- Born: 16 May 1934 Kechery, Trichur district, Kingdom of Cochin
- Died: 21 March 2015 (aged 80) Kochi, Kerala, India
- Occupations: Film Director, film producer, poet, film lyricist

= Yusufali Kechery =

Indian poet (1934-2015)

Yusufali Kechery (Yūsaphali Kēccēri; 16 May 1934 – 21 March 2015) was a poet, film lyricist, film producer, and director from Kerala, India. He wrote during the modern era of Malayalam poetry and won the Odakkuzhal Award, the Kerala Sahitya Academy Award and the Vallathol Award.

==Career==

K. P. Narayana Pisharody was Kechery's Sanskrit teacher and taught him free of cost for four years. Kechery's poetic works include Sainaba, Aayiram Navulla Mounam, Anchu Kanyakakal, Nadabhramam, Amrithu, Kecheri Puzha, Anuragagaanam Pole, Aalila, Kadhaye Premicha Kavitha, Perariyatha Nombaram and Ahaindavam.
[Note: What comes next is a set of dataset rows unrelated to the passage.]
import Summits.NavierStokesRegularity.NavierStokesRegularity.Theorems.FilamentSkeletonRssTransverseReductionRCensus
import Summits.NavierStokesRegularity.NavierStokesRegularity.Theorems.FilamentSkeletonRssStraightSkeleton

/-!
# Route `FilamentSkeletonRss` · crux `TransverseReductionR` (stmt-NavierStokesRegularity-19175) — the crux may assume `K > 0`

Refutation-first lane `ns-filament-19175-p1`, second cut (2026-08-27).  The census p528784
(`transverseReductionR_iff_nondegenerate`) had `0 ≤ K`, with `0 < K` only for `N = 1`, and left «`K = 0`
vacuity for all `N`» as an unformalised footnote (analytic continuation).  With the elementary
straight-skeleton estimate `TransverseReductionRStraight.straight_box_absurd` (route-independent file
`FilamentSkeletonRssStraightSkeleton.lean`) this file proves it for every `N`:
`transverseReductionR_iff_posCurvature` — `TransverseReductionR` is equivalent to its restriction to
`cg ≤ 1 ∧ θ₀ ≤ 1 ∧ 0 < K ∧ 3/2 + δ ≤ Λ ∧ 0 ≤ cnd ∧ (2 ≤ N → ρ ≤ 2 Rw)`; if `K ≤ 0` every filament of
a box is straight (`‖X″‖√Γ ≤ K`) and for `Γ ≥ Γ₁(N, ρ, Rw, Rb, θ₀)` the exact-tangency clause on the ball
`‖y‖ ≤ Rb√(Γ log Γ)` is contradictory.  A prover of the crux may assume a positive curvature budget; a
refuter's witness must bend.

Negative-side bookkeeping (`--supports` stmt-19175); NOT a claim about NS regularity or blow-up.
-/

set_option linter.dupNamespace false

noncomputable section

namespace Summit.NavierStokesRegularity.NavierStokesRegularity.Theorems

open Set Function Filter MeasureTheory Real
open Literature.Analysis.FluidPDE
open Summit.NavierStokesRegularity.NavierStokesRegularity.Theses.FilamentSkeletonRss
open scoped InnerProductSpace Topology

open TransverseReductionRStraight TransverseReductionRCensus in
/-- **Parameter census, second cut: the crux may assume `0 < K`.** `TransverseReductionR` is
equivalent to its restriction to the region
`cg ≤ 1 ∧ θ₀ ≤ 1 ∧ 0 < K ∧ 3/2 + δ ≤ Λ ∧ 0 ≤ cnd ∧ (2 ≤ N → ρ ≤ 2 Rw)`.
New over `transverseReductionR_iff_nondegenerate` (p528784, which had `0 ≤ K` and `N = 1 → 0 < K`): for
EVERY `N`, if `K ≤ 0` then every filament of a box is a straight line (`‖X″‖√Γ ≤ K`), and for
`Γ ≥ Γ₁(N, ρ, Rw, Rb, θ₀) = exp(((Rw + C₁ + 1)/Rb)²)` the exact-tangency clause on the ball
`‖y‖ ≤ Rb√(Γ log Γ)` is contradictory (`straight_box_absurd`: at the in-ball point of filament `j` at
parameter distance `(C₁+1)√Γ` from its waist the rotation `−α e₃ × y` has normal component
`≥ θ₀ (C₁+1)√Γ √(2θ₀ − θ₀²)` along `e₃ × t_j`, while the Leray drift, the other straight filaments'
regularised Biot–Savart fields (`≤ N√Γ/(4ρθ₀)` in total) and the vanishing self-induction give at most
`θ₀ C₁ √Γ √(2θ₀−θ₀²)`).  So the all-straight skeleton is vacuous for every `N`, not only `N = 1`; a prover
of the crux may assume curvature budget `K > 0`, a refuter must use it.  Negative-side bookkeeping only;
NOT a claim about NS regularity or blow-up. [folklore] -/
theorem transverseReductionR_iff_posCurvature :
    TransverseReductionR ↔
    (∀ (N:ℕ) (δ ρ K Λ a b cnd η Rw Rb cg θ₀:ℝ), 0 < N → 0 < δ → 0 < ρ → 0 < η → 0 < Rw → 0 < Rb → 0
      < cg → 0 < θ₀ → cg ≤ 1 → θ₀ ≤ 1 → 0 < K → 3/2+δ ≤ Λ → 0 ≤ cnd → (2 ≤ N → ρ ≤ 2*Rw) →
      ∃ Γ₁:ℝ, ∀ Γ:ℝ, Γ₁≤Γ → ∀ (γ:(Fin N → ℝ) → Fin N → ℝ) (α:(Fin N → ℝ) → ℝ) (X:(Fin N →
      ℝ) → Fin N → ℝ → EuclideanSpace ℝ (Fin 3)) (w:(Fin N → ℝ) → Fin N → ℝ → ℝ) (c:(Fin N → ℝ) →
      Fin N → ℝ) (m n:(Fin N → ℝ) → Fin N → EuclideanSpace ℝ (Fin 3)) (u:(Fin N → ℝ)→(Fin N → ℝ →
      EuclideanSpace ℝ (Fin 3)) → EuclideanSpace ℝ (Fin 3) → EuclideanSpace ℝ (Fin 3)) (v:(Fin N →
      ℝ) → EuclideanSpace ℝ (Fin 3) → EuclideanSpace ℝ (Fin 3)) (A:(Fin N → ℝ) → Fin N →
      (EuclideanSpace ℝ (Fin 3) →L[ℝ] EuclideanSpace ℝ (Fin 3))) (T:(Fin N → ℝ)→(Fin N → ℝ →
      EuclideanSpace ℝ (Fin 3)) → Fin N → ℝ → EuclideanSpace ℝ (Fin 3)) (D:(Fin N → ℝ) → Fin N →
      EuclideanSpace ℝ (Fin 3) → EuclideanSpace ℝ (Fin 3)), (∀ p Z y, u p Z y = ∑ k, (Γ*γ p
      k/(4*Real.pi)) • ∫ σ:ℝ, ((‖y-Z k σ‖^2+1)^(3/2:ℝ))⁻¹ • cross (deriv (Z k) σ) (y-Z k σ))→(∀ p y,
      v p y = u p (X p) y+(1/2:ℝ) • y-α p • cross (EuclideanSpace.single 2 1) y)→(∀ p j, A p j =
      fderiv ℝ (v p) (X p j (c p j)))→(∀ p Z j τ, T p Z j τ = (u p Z (Z j τ)+(1/2:ℝ) • Z j τ-α p •
      cross (EuclideanSpace.single 2 1) (Z j τ))-(⟪u p Z (Z j τ)+(1/2:ℝ) • Z j τ-α p • cross
      (EuclideanSpace.single 2 1) (Z j τ), deriv (Z j) τ⟫_ℝ/‖deriv (Z j) τ‖^2) • deriv (Z j) τ)→(∀ p
      j y, D p j y = (Real.exp (-(⟪y-X p j (c p j), deriv (X p j) (c p j)⟫_ℝ)^2)*((1-Real.exp
      (-(‖y-X p j (c p j)‖^2-⟪y-X p j (c p j), deriv (X p j) (c p j)⟫_ℝ^2)))/(‖y-X p j (c p
      j)‖^2-⟪y-X p j (c p j), deriv (X p j) (c p j)⟫_ℝ^2))) • cross (deriv (X p j) (c p j)) (y-X p j
      (c p j)))→((∀ j, ContinuousOn (fun q:(Fin N → ℝ) × ℝ => (α q.1, γ q.1 j, X q.1 j q.2, w q.1 j
      q.2)) ({p:Fin N → ℝ | ∀ i, p i ∈ Icc 0 1} ×ˢ univ))∧(∀ p:Fin N → ℝ, (∀ i, p i ∈ Icc 0 1) → α p
      ≠ 0 ∧ (∀ j, γ p j ≠ 0)∧(∀ j, ContDiff ℝ 2 (X p j) ∧ Differentiable ℝ (w p j)∧(∀ τ, ‖deriv (X p
      j) τ‖ = 1)∧(∀ τ, ‖iteratedDeriv 2 (X p j) τ‖*√Γ≤K) ∧ Tendsto (fun τ => ‖X p j τ‖) (cocompact
      ℝ) atTop)∧(∀ j k, j ≠ k → ∀ τ σ, ρ*√Γ≤‖X p j τ-X p k σ‖)∧(∀ j τ σ, ρ*√Γ≤|τ-σ| → cg*ρ*√Γ≤‖X p j
      τ-X p j σ‖)∧(∀ j τ, cg*|τ-c p j|≤Rw*√Γ+‖X p j τ‖)∧(∀ j τ, w p j τ = ⟪v p (X p j τ), deriv (X p
      j) τ⟫_ℝ)∧(∀ j τ, ‖X p j τ‖≤Rb*√(Γ*Real.log Γ) → v p (X p j τ) = w p j τ • deriv (X p j) τ)∧(∀
      j, ‖X p j (c p j)‖≤Rw*√Γ)∧(∀ j, |⟪deriv (X p j) (c p j), EuclideanSpace.single 2
      1⟫_ℝ|≤1-θ₀)∧(θ₀≤|α p| ∧ |α p|≤θ₀⁻¹ ∧ ∀ j, θ₀≤|γ p j| ∧ |γ p j|≤θ₀⁻¹)∧(∀ j, w p j (c p j) = 0 ∧
      (∀ τ, w p j τ = 0 → τ = c p j) ∧ 3/2+δ≤deriv (w p j) (c p j) ∧ deriv (w p j) (c p j)≤Λ)∧(∀ j,
      Orthonormal ℝ ![deriv (X p j) (c p j), m p j, n p j] ∧ ⟪A p j (m p j), m p j⟫_ℝ+⟪A p j (n p
      j), n p j⟫_ℝ < 0 ∧ ⟪A p j (n p j), m p j⟫_ℝ * ⟪A p j (m p j), n p j⟫_ℝ < ⟪A p j (m p j), m p
      j⟫_ℝ * ⟪A p j (n p j), n p j⟫_ℝ)∧(∀ Y:Fin N → ℝ → EuclideanSpace ℝ (Fin 3), (∀ j, ContDiff ℝ 2
      (Y j))→(∀ j τ, ⟪Y j τ, deriv (X p j) τ⟫_ℝ = 0) → ∑ j, ⟪Y j (c p j), cross
      (EuclideanSpace.single 2 1) (X p j (c p j))⟫_ℝ = 0 → (∀ j τ, ‖Y j τ‖+‖deriv (Y j)
      τ‖+‖iteratedDeriv 2 (Y j) τ‖≤(1+|τ-c p j|)^b) → ∀ L:ℝ, (∀ j τ, ‖deriv (fun s:ℝ => T p (fun k σ
      => X p k σ+s • Y k σ) j τ) 0‖≤L*(1+|τ-c p j|)^a) → ∀ j τ, ‖Y j τ‖≤cnd*L*(1+|τ-c p j|)^b))) → ∃
      (C₀ M:ℝ) (U:(Fin N → ℝ) → EuclideanSpace ℝ (Fin 3) → EuclideanSpace ℝ (Fin 3)) (P:(Fin N → ℝ)
      → EuclideanSpace ℝ (Fin 3) → ℝ) (B:(Fin N → ℝ) → Fin N → ℝ), (ContinuousOn B {p:Fin N → ℝ | ∀
      i, p i ∈ Icc 0 1} ∧ ∀ p:Fin N → ℝ, (∀ i, p i ∈ Icc 0 1) → U p ≠ 0 ∧ ContDiff ℝ (⊤:ℕ∞) (U p) ∧
      ContDiff ℝ (⊤:ℕ∞) (P p) ∧ VectorCalculus.IsDivFree (U p)∧(∀ y, α p • (cross
      (EuclideanSpace.single 2 1) (U p y)-fderiv ℝ (U p) y (cross (EuclideanSpace.single 2 1)
      y))+(1/2:ℝ) • U p y+(1/2:ℝ) • fderiv ℝ (U p) y y-(Laplacian.laplacian (U p)) y+fderiv ℝ (U p)
      y (U p y)+gradient (P p) y = ∑ j, B p j • D p j y)∧(∀ y, ‖U p y‖≤C₀/(1+‖y‖))∧(∀ y, |P p
      y|≤M)∧(∀ y, ‖y‖≤Rw*√Γ → (∀ j τ, ρ*√Γ/4≤‖y-X p j τ‖) → ‖U p y-u p (X p) y‖≤η*√Γ))) := by
  rw [transverseReductionR_iff_nondegenerate]
  constructor
  · intro h N δ ρ K Λ a b cnd η Rw Rb cg θ₀ hN hδ hρ hη hRw hRb hcg hθ₀ h1 h2 hK h4 h5 h6
    exact h N δ ρ K Λ a b cnd η Rw Rb cg θ₀ hN hδ hρ hη hRw hRb hcg hθ₀ h1 h2 hK.le h4 h5 h6 fun _ => hK
  · intro h N δ ρ K Λ a b cnd η Rw Rb cg θ₀ hN hδ hρ hη hRw hRb hcg hθ₀ h1 h2 _ h4 h5 h6 _
    by_cases hK : 0 < K
    · exact h N δ ρ K Λ a b cnd η Rw Rb cg θ₀ hN hδ hρ hη hRw hRb hcg hθ₀ h1 h2 hK h4 h5 h6
    · -- `K ≤ 0`: every filament is a straight line and the tangency clause fails for `Γ ≥ Γ₁`
      have hK' : K ≤ 0 := not_lt.1 hK
      obtain ⟨Γ₁, hΓ₁, hmain⟩ := straight_box_absurd hN hρ hRw hRb hθ₀
      refine ⟨Γ₁, fun Γ hΓ γ α X w c _ _ u v _ T _ hu hv _ _ _ hbox => ?_⟩
      exfalso
      have hΓ0 : 0 < Γ := by linarith
      have hp₀ : ∀ i : Fin N, (fun _ => (0:ℝ)) i ∈ Icc (0:ℝ) 1 := fun _ => ⟨le_rfl, zero_le_one⟩
      obtain ⟨-, -, hreg, hsep, -, -, -, htan, hwaist, htilt, hbds, -, -, -⟩ :=
        hbox.2 (fun _ => (0:ℝ)) hp₀
      have hl := fun k => line_of_curv_nonpos hΓ0 hK' (hreg k).1 (hreg k).2.2.2.1 (c (fun _ => (0:ℝ)) k)
      exact hmain Γ hΓ (α fun _ => (0:ℝ)) (γ fun _ => (0:ℝ)) (X fun _ => (0:ℝ)) (w fun _ => (0:ℝ))
        (c fun _ => (0:ℝ)) (u fun _ => (0:ℝ)) (v fun _ => (0:ℝ)) (hu fun _ => (0:ℝ))
        (hv fun _ => (0:ℝ)) (fun k τ => (hl k).1 τ) (fun k τ => (hl k).2 τ)
        (fun k => (hreg k).2.2.1 _) hsep htan hwaist htilt hbds.1 hbds.2.1 fun k => (hbds.2.2 k).2

end Summit.NavierStokesRegularity.NavierStokesRegularity.Theorems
He was a lawyer by profession.

He also directed the films Vanadevatha (1977) and Neelathamara (1979). He wrote the lyrics for the songs in the film Dhwani, which were composed by musician Naushad. In 2000, he was awarded a National Award for a Sanskrit song written for the Malayalam film Mazha.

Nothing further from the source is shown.